import Summits.AtomisticToContinuum.Crystallization.Theses.ChessboardParticlePlanes
import Summits.AtomisticToContinuum.Crystallization.Theses.LaminarSixThreeThree
import Mathlib.Analysis.InnerProductSpace.PiL2
import Mathlib.Analysis.Normed.Operator.LinearIsometry
import Literature.MathematicalPhysics.StatisticalMechanics.MuGroundStateConfiguration
import Literature.MathematicalPhysics.StatisticalMechanics.BarlowStacking
import Literature.MathematicalPhysics.StatisticalMechanics.HaggStacking
import Summits.AtomisticToContinuum.Crystallization.Theorems.ChessboardParticlePlanesPeriodicWindowsInputGlue
import Summits.AtomisticToContinuum.Crystallization.Theorems.ChessboardParticlePlanesPeriodicWindowsStubLaminarLimit
import Summits.AtomisticToContinuum.Crystallization.Theorems.ChessboardParticlePlanesLjLaminarWindowsMinDistance
import Summits.AtomisticToContinuum.Crystallization.Theorems.PhononSlackCertificatesPeriodicGivenLayered
import Summits.AtomisticToContinuum.Crystallization.Theorems.ChessboardParticlePlanesPeriodicWindowsStubRecurrentHullPoint
import Summits.AtomisticToContinuum.Crystallization.Theorems.ChessboardParticlePlanesPeriodicWindowsStubWindowsOfTemplateHullPoint

/-!
# Crux `PeriodicWindows` (stmt-AtomisticToContinuum-3240) — glue of the three-way split along line `dense-laminar-hull`

Crux-strategist s2 (2026-08-17). The live line `Cruxes/PeriodicWindows/Lines/dense_laminar_hull.lean` (lead c10, rev 6)
proves the crux from five registered stubs; this file is the SORRY-FREE implication from three route-level children to
the crux BY NAME, for `ledger route edit route-AtomisticToContinuum-ChessboardParticlePlanes --split PeriodicWindows
--into children3.json` (glue item closed by landing this file):

* child 1 `DenseLaminarHullPoint` — layering + cohesion in hull form (wall W1): some `ρ₀ > 0` such that every Lennard-Jones
  ground-state sequence has a `ρ₀`-dense, exactly laminar (levels `≥ 3/4` apart), `7/10`-separated point in its rotated hull
  (the hypothesis of the line's old stub 3; implied by items stmt-14293 `LjLaminarity` ∧ stmt-13453 `NoFoam` through the landed
  `PeriodicWindowsSketch.laminarWindowsGeom_of` + `PeriodicWindowsSketch.stub_laminarLimit`, see `denseLaminarHullPoint_of`);
* child 2 `TriangularLayers` — the promoted stub P3a-i `stub_triangularLayers`: every layer of a rooted, rooted-uniformly
  recurrent, dense, exactly laminar, `7/10`-separated rotated-hull point of a ground-state sequence is a translate of some
  horizontal triangular lattice (wall W2: sandwiched planar Lennard-Jones order at `ε = 0`);
* child 3 `TemplateOfTriangularLayers` — triangular layers ⇒ rigid image of the layered template of item 11778 (one spacing
  `a ∈ [47/50, 1]`, Hägg registry, gaps in `[39a/50, 17a/20]`); bundles P3a-ii `stub_alignedLayers`, P3b2
  `stub_closingOverTorus` and the landed P3b1 `stub_layerData` (11779-type density closing, XL).

Glue = landed P1 `PeriodicWindowsDenseLaminarHull.stub_recurrentHullPoint` (p141859; rooted, uniformly recurrent) ⇒ children
2, 3 ⇒ landed P2 `PeriodicWindowsDenseLaminarHull.stub_windowsOfTemplateHullPoint` (p142408; layered windows along `x`) ⇒
landed `LayeredHull.PeriodicGivenLayered_of` (item 11779) ⇒ `PeriodicWindows`. No child alone gives the crux: 1 says nothing
about in-layer order, 2 nothing about registry or spacing, 3 is conditional on 2. Also recorded: `denseLaminarHullPoint_of`,
child 1 from the two density-zero board items (14293, 13453) by the landed G0/S1 and the `7/10` minimal distance.
-/

noncomputable section

namespace Summit.AtomisticToContinuum.Crystallization.Theorems.PeriodicWindowsSplit3

open Literature.MathematicalPhysics.StatisticalMechanics Filter Metric
open Summit.AtomisticToContinuum.Crystallization.Theses.ChessboardParticlePlanes (PeriodicWindows)
open Summit.AtomisticToContinuum.Crystallization.Theorems.PeriodicWindowsSketch (laminarWindowsGeom_of stub_laminarLimit)
open Summit.AtomisticToContinuum.Crystallization.Theorems.LjLaminarWindowsSketch (lennardJones_groundState_dist_ge_seven_tenths)
open Summit.AtomisticToContinuum.Crystallization.Theorems.PeriodicWindowsDenseLaminarHull (stub_recurrentHullPoint stub_windowsOfTemplateHullPoint)

/-- The `7/10`-separation input of the landed glue `laminarWindowsGeom_of` holds outright: by the landed minimal
distance of Lennard-Jones ground states no two particles of a ground state are closer than `7/10`, so the counted set is
empty and the fraction is identically `0` (as in the line file). [folklore] -/
theorem sepDensity_holds : ∀ R : ℝ, 0 < R → ∀ x : (N : ℕ) → (Fin N → EuclideanSpace ℝ (Fin 3)),
    (∀ N, IsGroundState lennardJones (x N)) →
    Filter.Tendsto (fun N : ℕ => (Nat.card {i : Fin N // ∃ j k : Fin N, j ≠ k ∧
      dist (x N j) (x N i) ≤ R ∧ dist (x N k) (x N i) ≤ R ∧ dist (x N j) (x N k) < 7 / 10} : ℝ) / N)
      Filter.atTop (nhds 0) := by
  intro R _ x hx
  have h0 : ∀ N : ℕ, (Nat.card {i : Fin N // ∃ j k : Fin N, j ≠ k ∧
      dist (x N j) (x N i) ≤ R ∧ dist (x N k) (x N i) ≤ R ∧ dist (x N j) (x N k) < 7 / 10} : ℝ) / N = 0 := by
    intro N
    have : IsEmpty {i : Fin N // ∃ j k : Fin N, j ≠ k ∧
        dist (x N j) (x N i) ≤ R ∧ dist (x N k) (x N i) ≤ R ∧ dist (x N j) (x N k) < 7 / 10} := by
      refine ⟨fun ⟨i, j, k, hjk, _, _, hlt⟩ => ?_⟩
      exact absurd (lennardJones_groundState_dist_ge_seven_tenths (hx N) hjk) (not_le.mpr hlt)
    rw [Nat.card_of_isEmpty]
    simp
  simp_rw [h0]
  exact tendsto_const_nhds

/-- **Child 1 from the board items**: a.e. laminarity (item stmt-14293 `LjLaminarity`, verbatim) and no-foam (item
stmt-13453 `NoFoam`, verbatim) give `DenseLaminarHullPoint` — landed G0 `laminarWindowsGeom_of` over the two inputs and
`sepDensity_holds`, then landed S1 `stub_laminarLimit`. [folklore] -/
theorem denseLaminarHullPoint_of
    (hlam : ∀ t R : ℝ, 0 < t → 0 < R → ∀ x : (N : ℕ) → (Fin N → EuclideanSpace ℝ (Fin 3)), (∀ N, Literature.MathematicalPhysics.StatisticalMechanics.IsGroundState Literature.MathematicalPhysics.StatisticalMechanics.lennardJones (x N)) → Filter.Tendsto (fun N : ℕ => (Nat.card {i : Fin N // ¬ (∃ n : EuclideanSpace ℝ (Fin 3), ‖n‖ = 1 ∧ ∃ c : ℤ → ℝ, (∀ k : ℤ, c k + 3 / 4 ≤ c (k + 1)) ∧ ∀ j : Fin N, dist (x N j) (x N i) ≤ R → ∃ k : ℤ, |inner ℝ (x N j - x N i) n - c k| ≤ t)} : ℝ) / N) Filter.atTop (nhds 0))
    (hfoam : ∃ r₀ : ℝ, 0 < r₀ ∧ ∀ R : ℝ, 0 < R → ∀ x : (N : ℕ) → (Fin N → EuclideanSpace ℝ (Fin 3)), (∀ N, Literature.MathematicalPhysics.StatisticalMechanics.IsGroundState Literature.MathematicalPhysics.StatisticalMechanics.lennardJones (x N)) → Filter.Tendsto (fun N : ℕ => (Nat.card {i : Fin N // ∃ c : EuclideanSpace ℝ (Fin 3), dist c (x N i) ≤ R ∧ ∀ j : Fin N, r₀ ≤ dist c (x N j)} : ℝ) / N) Filter.atTop (nhds 0)) :
    ∃ ρ₀ : ℝ, 0 < ρ₀ ∧ ∀ x : (N : ℕ) → (Fin N → EuclideanSpace ℝ (Fin 3)), (∀ N, Literature.MathematicalPhysics.StatisticalMechanics.IsGroundState Literature.MathematicalPhysics.StatisticalMechanics.lennardJones (x N)) → ∃ X : Set (EuclideanSpace ℝ (Fin 3)), (∃ (σ : ℕ → ℕ) (τ : ℕ → EuclideanSpace ℝ (Fin 3)) (A : ℕ → (EuclideanSpace ℝ (Fin 3) ≃ₗᵢ[ℝ] EuclideanSpace ℝ (Fin 3))), StrictMono σ ∧ ∀ R ε : ℝ, 0 < ε → ∀ᶠ j in Filter.atTop, Literature.MathematicalPhysics.StatisticalMechanics.BallMatch ε R 0 (Set.range fun i => A j (x (σ j) i) + τ j) X) ∧ (∀ c : EuclideanSpace ℝ (Fin 3), ∃ p ∈ X, dist p c ≤ ρ₀) ∧ (∀ p ∈ X, ∀ q ∈ X, p 2 ≠ q 2 → (3 : ℝ) / 4 ≤ |p 2 - q 2|) ∧ (∀ p ∈ X, ∀ q ∈ X, p ≠ q → (7 : ℝ) / 10 ≤ dist p q) := by
  obtain ⟨ρ₀, hρ₀, hgeom⟩ := laminarWindowsGeom_of hlam sepDensity_holds hfoam
  exact ⟨ρ₀, hρ₀, fun x hx => stub_laminarLimit ρ₀ hρ₀ x hx (hgeom x hx)⟩

/-- **Glue of the three-way split** `DenseLaminarHullPoint → TriangularLayers → TemplateOfTriangularLayers →
PeriodicWindows` (children statements verbatim, fully qualified as filed in `children3.json`): the dense laminar separated
rotated-hull point is re-rooted to a uniformly recurrent one (P1); in-layer triangular order (child 2) and the template
closing (child 3) make it a rigid image of the layered template; P2 turns that into the layered windows of item 11778
along the sequence and the landed stacking selection `PeriodicGivenLayered_of` (item 11779) into periodic windows.
[folklore] -/
theorem PeriodicWindows_of_subs
    (h₁ : ∃ ρ₀ : ℝ, 0 < ρ₀ ∧ ∀ x : (N : ℕ) → (Fin N → EuclideanSpace ℝ (Fin 3)), (∀ N, Literature.MathematicalPhysics.StatisticalMechanics.IsGroundState Literature.MathematicalPhysics.StatisticalMechanics.lennardJones (x N)) → ∃ X : Set (EuclideanSpace ℝ (Fin 3)), (∃ (σ : ℕ → ℕ) (τ : ℕ → EuclideanSpace ℝ (Fin 3)) (A : ℕ → (EuclideanSpace ℝ (Fin 3) ≃ₗᵢ[ℝ] EuclideanSpace ℝ (Fin 3))), StrictMono σ ∧ ∀ R ε : ℝ, 0 < ε → ∀ᶠ j in Filter.atTop, Literature.MathematicalPhysics.StatisticalMechanics.BallMatch ε R 0 (Set.range fun i => A j (x (σ j) i) + τ j) X) ∧ (∀ c : EuclideanSpace ℝ (Fin 3), ∃ p ∈ X, dist p c ≤ ρ₀) ∧ (∀ p ∈ X, ∀ q ∈ X, p 2 ≠ q 2 → (3 : ℝ) / 4 ≤ |p 2 - q 2|) ∧ (∀ p ∈ X, ∀ q ∈ X, p ≠ q → (7 : ℝ) / 10 ≤ dist p q))
    (h₂ : ∀ ρ₀ : ℝ, 0 < ρ₀ → ∀ x : (N : ℕ) → (Fin N → EuclideanSpace ℝ (Fin 3)), (∀ N, Literature.MathematicalPhysics.StatisticalMechanics.IsGroundState Literature.MathematicalPhysics.StatisticalMechanics.lennardJones (x N)) → ∀ Z : Set (EuclideanSpace ℝ (Fin 3)), (0 : EuclideanSpace ℝ (Fin 3)) ∈ Z → (∃ (σ : ℕ → ℕ) (τ : ℕ → EuclideanSpace ℝ (Fin 3)) (A : ℕ → (EuclideanSpace ℝ (Fin 3) ≃ₗᵢ[ℝ] EuclideanSpace ℝ (Fin 3))), StrictMono σ ∧ ∀ R ε : ℝ, 0 < ε → ∀ᶠ j in Filter.atTop, Literature.MathematicalPhysics.StatisticalMechanics.BallMatch ε R 0 (Set.range fun i => A j (x (σ j) i) + τ j) Z) → (∀ c : EuclideanSpace ℝ (Fin 3), ∃ p ∈ Z, dist p c ≤ ρ₀) → (∀ p ∈ Z, ∀ q ∈ Z, p 2 ≠ q 2 → (3 : ℝ) / 4 ≤ |p 2 - q 2|) → (∀ p ∈ Z, ∀ q ∈ Z, p ≠ q → (7 : ℝ) / 10 ≤ dist p q) → (∀ R ε : ℝ, 0 < ε → ∃ G : ℝ, ∀ w ∈ Z, ∃ g ∈ Z, dist g w ≤ G ∧ Literature.MathematicalPhysics.StatisticalMechanics.BallMatch ε R 0 ((fun p => p - g) '' Z) Z) → ∀ p ∈ Z, ∃ a : ℝ, 0 < a ∧ ∃ u v : EuclideanSpace ℝ (Fin 3), u 2 = 0 ∧ v 2 = 0 ∧ ‖u‖ = a ∧ ‖v‖ = a ∧ inner ℝ u v = a ^ 2 / 2 ∧ {q | q ∈ Z ∧ q 2 = p 2} = {q | ∃ i j : ℤ, q = p + (i : ℝ) • u + (j : ℝ) • v})
    (h₃ : ∀ ρ₀ : ℝ, 0 < ρ₀ → ∀ x : (N : ℕ) → (Fin N → EuclideanSpace ℝ (Fin 3)), (∀ N, Literature.MathematicalPhysics.StatisticalMechanics.IsGroundState Literature.MathematicalPhysics.StatisticalMechanics.lennardJones (x N)) → ∀ Z : Set (EuclideanSpace ℝ (Fin 3)), (0 : EuclideanSpace ℝ (Fin 3)) ∈ Z → (∃ (σ : ℕ → ℕ) (τ : ℕ → EuclideanSpace ℝ (Fin 3)) (A : ℕ → (EuclideanSpace ℝ (Fin 3) ≃ₗᵢ[ℝ] EuclideanSpace ℝ (Fin 3))), StrictMono σ ∧ ∀ R ε : ℝ, 0 < ε → ∀ᶠ j in Filter.atTop, Literature.MathematicalPhysics.StatisticalMechanics.BallMatch ε R 0 (Set.range fun i => A j (x (σ j) i) + τ j) Z) → (∀ c : EuclideanSpace ℝ (Fin 3), ∃ p ∈ Z, dist p c ≤ ρ₀) → (∀ p ∈ Z, ∀ q ∈ Z, p 2 ≠ q 2 → (3 : ℝ) / 4 ≤ |p 2 - q 2|) → (∀ p ∈ Z, ∀ q ∈ Z, p ≠ q → (7 : ℝ) / 10 ≤ dist p q) → (∀ R ε : ℝ, 0 < ε → ∃ G : ℝ, ∀ w ∈ Z, ∃ g ∈ Z, dist g w ≤ G ∧ Literature.MathematicalPhysics.StatisticalMechanics.BallMatch ε R 0 ((fun p => p - g) '' Z) Z) → (∀ p ∈ Z, ∃ a : ℝ, 0 < a ∧ ∃ u v : EuclideanSpace ℝ (Fin 3), u 2 = 0 ∧ v 2 = 0 ∧ ‖u‖ = a ∧ ‖v‖ = a ∧ inner ℝ u v = a ^ 2 / 2 ∧ {q | q ∈ Z ∧ q 2 = p 2} = {q | ∃ i j : ℤ, q = p + (i : ℝ) • u + (j : ℝ) • v}) → ∃ a : ℝ, 47 / 50 ≤ a ∧ a ≤ 1 ∧ ∃ (B : EuclideanSpace ℝ (Fin 3) ≃ₗᵢ[ℝ] EuclideanSpace ℝ (Fin 3)) (t₀ : EuclideanSpace ℝ (Fin 3)) (s : ℤ → ℤ) (z : ℤ → ℝ), Literature.MathematicalPhysics.StatisticalMechanics.IsHaggSeq s ∧ (∀ m : ℤ, 39 / 50 * a ≤ z (m + 1) - z m ∧ z (m + 1) - z m ≤ 17 / 20 * a) ∧ Z = (fun p => B p + t₀) '' {p | ∃ m i j : ℤ, p = ((i : ℝ) • Literature.MathematicalPhysics.StatisticalMechanics.triangularVec₁ a) + ((j : ℝ) • Literature.MathematicalPhysics.StatisticalMechanics.triangularVec₂ a) + ((Literature.MathematicalPhysics.StatisticalMechanics.haggLabel s m : ℝ) • Literature.MathematicalPhysics.StatisticalMechanics.barlowOffset a) + (z m • Literature.MathematicalPhysics.StatisticalMechanics.layerNormal 1)}) :
    PeriodicWindows := by
  intro x hx
  obtain ⟨ρ₀, hρ₀, hX⟩ := h₁
  obtain ⟨Z, h0, hhull, hdense, hlam, hsep, hrec⟩ := stub_recurrentHullPoint ρ₀ hρ₀ x (hX x hx)
  obtain ⟨a, ha, ha', htempl⟩ := h₃ ρ₀ hρ₀ x hx Z h0 hhull hdense hlam hsep hrec
    (h₂ ρ₀ hρ₀ x hx Z h0 hhull hdense hlam hsep hrec)
  have hpgl := Summit.AtomisticToContinuum.Crystallization.Theorems.LayeredHull.PeriodicGivenLayered_of
  unfold Summit.AtomisticToContinuum.Crystallization.Theses.PhononSlackCertificates.PeriodicGivenLayered at hpgl
  exact hpgl x hx ⟨a, ha, ha', stub_windowsOfTemplateHullPoint x a Z hhull htempl⟩


/-- **The glue item BY NAME** (stmt-AtomisticToContinuum-18048, route rev 4): `PeriodicWindowsOfDenseLaminarSubs :=
DenseLaminarHullPoint → TriangularLayers → TemplateOfTriangularLayers → PeriodicWindows`, closed by `PeriodicWindows_of_subs`
(the three child decls unfold to the binder types verbatim). [folklore] -/
theorem periodicWindowsOfDenseLaminarSubs_proof :
    Summit.AtomisticToContinuum.Crystallization.Theses.ChessboardParticlePlanes.PeriodicWindowsOfDenseLaminarSubs :=
  fun h₁ h₂ h₃ => PeriodicWindows_of_subs h₁ h₂ h₃

/-- **Child 1 BY NAME from the board items** (stmt-18044 ⇐ stmt-14293 ∧ stmt-13453). [folklore] -/
theorem denseLaminarHullPoint_of_board
    (hlam : Summit.AtomisticToContinuum.Crystallization.Theses.LaminarSixThreeThree.LjLaminarity)
    (hfoam : ∃ r₀ : ℝ, 0 < r₀ ∧ ∀ R : ℝ, 0 < R → ∀ x : (N : ℕ) → (Fin N → EuclideanSpace ℝ (Fin 3)), (∀ N, Literature.MathematicalPhysics.StatisticalMechanics.IsGroundState Literature.MathematicalPhysics.StatisticalMechanics.lennardJones (x N)) → Filter.Tendsto (fun N : ℕ => (Nat.card {i : Fin N // ∃ c : EuclideanSpace ℝ (Fin 3), dist c (x N i) ≤ R ∧ ∀ j : Fin N, r₀ ≤ dist c (x N j)} : ℝ) / N) Filter.atTop (nhds 0)) :
    Summit.AtomisticToContinuum.Crystallization.Theses.ChessboardParticlePlanes.DenseLaminarHullPoint :=
  denseLaminarHullPoint_of hlam hfoam

end Summit.AtomisticToContinuum.Crystallization.Theorems.PeriodicWindowsSplit3

end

* * * *

Where the string "closed" occurs in a line of the material above, copy the whole line.

--into children3.json` (glue item closed by landing this file):
DenseLaminarHullPoint → TriangularLayers → TemplateOfTriangularLayers → PeriodicWindows`, closed by `PeriodicWindows_of_subs`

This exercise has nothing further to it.